-- TASK PROMPT --
Would you print every entry exactly as it appears?

[Opening THE DATA section]

import Summits.AtomisticToContinuum.HydrodynamicLimit.Theses.LambertianContactSwap
import Summits.AtomisticToContinuum.HydrodynamicLimit.Theorems.LambertianContactSwapLambertianEulerLiouville
import Summits.AtomisticToContinuum.HydrodynamicLimit.Theorems.JParityClosureOddContactSymmetryGibbsInvariance
import Summits.AtomisticToContinuum.HydrodynamicLimit.Theorems.LambertianContactSwapLocalGibbsProbability
import Literature.MathematicalPhysics.KineticTheory.LambertianHardSphereFlow
import HarnessLib

/-!
# `SwapGap` (stmt-AtomisticToContinuum-11850), line `Sketch`: the EQUILIBRIUM RUNG of stub S1 (`RelEntSwap`)

Helper file (`--supports stmt-AtomisticToContinuum-11850`) of line `Sketch` (card `entropy-relative-to-lambertian-law`) for the crux
`Summit.AtomisticToContinuum.HydrodynamicLimit.Theses.LambertianContactSwap.SwapGap`, registered helper stub
`stub_relEntSwap_equilibrium` of the lead's skeleton v7: on the equilibrium rung (constant profiles `a, θ > 0`, `u`) the research
stub S1 holds EXACTLY — the homogeneous Gibbs law `G_N` is invariant under every hard-sphere flow (`map_flow_localGibbsLaw_const`)
and under the Lambertian flow in law (`gibbsInvarianceLambda_holds`), so `p_t = q_t = G_N` and `KL(p_t ‖ q_t) = 0` for every
`N`, every flow and every `t ≥ 0`.  Hence no equilibrium witness can refute S1: it is a purely non-equilibrium statement.

prover-line-stmt-AtomisticToContinuum-11850-c3-0, cycle 4.
-/

noncomputable section

open MeasureTheory Filter Set Topology InformationTheory
open scoped ENNReal

namespace Summit.AtomisticToContinuum.HydrodynamicLimit.Theorems

open Literature.Analysis.FluidPDE Literature.MathematicalPhysics.KineticTheory
open Summit.AtomisticToContinuum.HydrodynamicLimit.Theses.LambertianContactSwap

/-- **Equilibrium rung of S1 (`RelEntSwap`)**: for `0 < σ < 1/2`, constant profiles `a, θ > 0`, `u`, every `N`, every
hard-sphere flow `Φ` and every `t ≥ 0`, the deterministic law `(Φ_t)_* G_N` and the Lambertian law `(Λ_t)_* (G_N ⊗ γ^ℕ)` started
from the homogeneous Gibbs law `G_N = localGibbsLaw σ a u θ N Φ` coincide (both equal `G_N`), so their relative entropy vanishes.
[folklore] -/
theorem stub_relEntSwap_equilibrium :
    ∀ σ : ℝ, 0 < σ → σ < 2⁻¹ → ∀ (a θ : ℝ) (u : V3), 0 < a → 0 < θ →
      ∀ (N : ℕ) (Φ : HardSphereFlow (Torus.geometry (Fin 3)) (hsDiameter σ N) (N + 1)) (t : ℝ), 0 ≤ t →
        klDiv ((localGibbsLaw σ (fun _ => a) (fun _ => u) (fun _ => θ) N Φ).map (Φ.flow t))
          (((localGibbsLaw σ (fun _ => a) (fun _ => u) (fun _ => θ) N Φ).prod (lambertNoise (Fin 3))).map
            (fun p => lambertFlow (Torus.geometry (Fin 3)) (hsDiameter σ N) p.2 p.1 t)) = 0 := by
  intro σ hσ hσ' a θ u ha hθ N Φ t ht
  rw [map_flow_localGibbsLaw_const σ a θ u N Φ t,
    LambertianContactSwapLambertianEulerLiouville.gibbsInvarianceLambda_holds σ hσ hσ' N a θ u ha hθ Φ t ht]
  haveI := isProbabilityMeasure_localGibbsLaw (a₀ := fun _ => a) (θ₀ := fun _ => θ)
    (u₀ := fun _ => u) continuous_const continuous_const continuous_const (fun _ => ha)
    (fun _ => hθ) (by linarith : σ ≤ 1 / 2) N Φ
  exact klDiv_self _

end Summit.AtomisticToContinuum.HydrodynamicLimit.Theorems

[Closing THE DATA section]

-- RESPONSE --
import Summits.AtomisticToContinuum.HydrodynamicLimit.Theses.LambertianContactSwap
import Summits.AtomisticToContinuum.HydrodynamicLimit.Theorems.LambertianContactSwapLambertianEulerLiouville
import Summits.AtomisticToContinuum.HydrodynamicLimit.Theorems.JParityClosureOddContactSymmetryGibbsInvariance
import Summits.AtomisticToContinuum.HydrodynamicLimit.Theorems.LambertianContactSwapLocalGibbsProbability
import Literature.MathematicalPhysics.KineticTheory.LambertianHardSphereFlow
import HarnessLib

/-!
# `SwapGap` (stmt-AtomisticToContinuum-11850), line `Sketch`: the EQUILIBRIUM RUNG of stub S1 (`RelEntSwap`)

Helper file (`--supports stmt-AtomisticToContinuum-11850`) of line `Sketch` (card `entropy-relative-to-lambertian-law`) for the crux
`Summit.AtomisticToContinuum.HydrodynamicLimit.Theses.LambertianContactSwap.SwapGap`, registered helper stub
`stub_relEntSwap_equilibrium` of the lead's skeleton v7: on the equilibrium rung (constant profiles `a, θ > 0`, `u`) the research
stub S1 holds EXACTLY — the homogeneous Gibbs law `G_N` is invariant under every hard-sphere flow (`map_flow_localGibbsLaw_const`)
and under the Lambertian flow in law (`gibbsInvarianceLambda_holds`), so `p_t = q_t = G_N` and `KL(p_t ‖ q_t) = 0` for every
`N`, every flow and every `t ≥ 0`.  Hence no equilibrium witness can refute S1: it is a purely non-equilibrium statement.

prover-line-stmt-AtomisticToContinuum-11850-c3-0, cycle 4.
-/

noncomputable section

open MeasureTheory Filter Set Topology InformationTheory
open scoped ENNReal

namespace Summit.AtomisticToContinuum.HydrodynamicLimit.Theorems

open Literature.Analysis.FluidPDE Literature.MathematicalPhysics.KineticTheory
open Summit.AtomisticToContinuum.HydrodynamicLimit.Theses.LambertianContactSwap

/-- **Equilibrium rung of S1 (`RelEntSwap`)**: for `0 < σ < 1/2`, constant profiles `a, θ > 0`, `u`, every `N`, every
hard-sphere flow `Φ` and every `t ≥ 0`, the deterministic law `(Φ_t)_* G_N` and the Lambertian law `(Λ_t)_* (G_N ⊗ γ^ℕ)` started
from the homogeneous Gibbs law `G_N = localGibbsLaw σ a u θ N Φ` coincide (both equal `G_N`), so their relative entropy vanishes.
[folklore] -/
theorem stub_relEntSwap_equilibrium :
    ∀ σ : ℝ, 0 < σ → σ < 2⁻¹ → ∀ (a θ : ℝ) (u : V3), 0 < a → 0 < θ →
      ∀ (N : ℕ) (Φ : HardSphereFlow (Torus.geometry (Fin 3)) (hsDiameter σ N) (N + 1)) (t : ℝ), 0 ≤ t →
        klDiv ((localGibbsLaw σ (fun _ => a) (fun _ => u) (fun _ => θ) N Φ).map (Φ.flow t))
          (((localGibbsLaw σ (fun _ => a) (fun _ => u) (fun _ => θ) N Φ).prod (lambertNoise (Fin 3))).map
            (fun p => lambertFlow (Torus.geometry (Fin 3)) (hsDiameter σ N) p.2 p.1 t)) = 0 := by
  intro σ hσ hσ' a θ u ha hθ N Φ t ht
  rw [map_flow_localGibbsLaw_const σ a θ u N Φ t,
    LambertianContactSwapLambertianEulerLiouville.gibbsInvarianceLambda_holds σ hσ hσ' N a θ u ha hθ Φ t ht]
  haveI := isProbabilityMeasure_localGibbsLaw (a₀ := fun _ => a) (θ₀ := fun _ => θ)
    (u₀ := fun _ => u) continuous_const continuous_const continuous_const (fun _ => ha)
    (fun _ => hθ) (by linarith : σ ≤ 1 / 2) N Φ
  exact klDiv_self _

end Summit.AtomisticToContinuum.HydrodynamicLimit.Theorems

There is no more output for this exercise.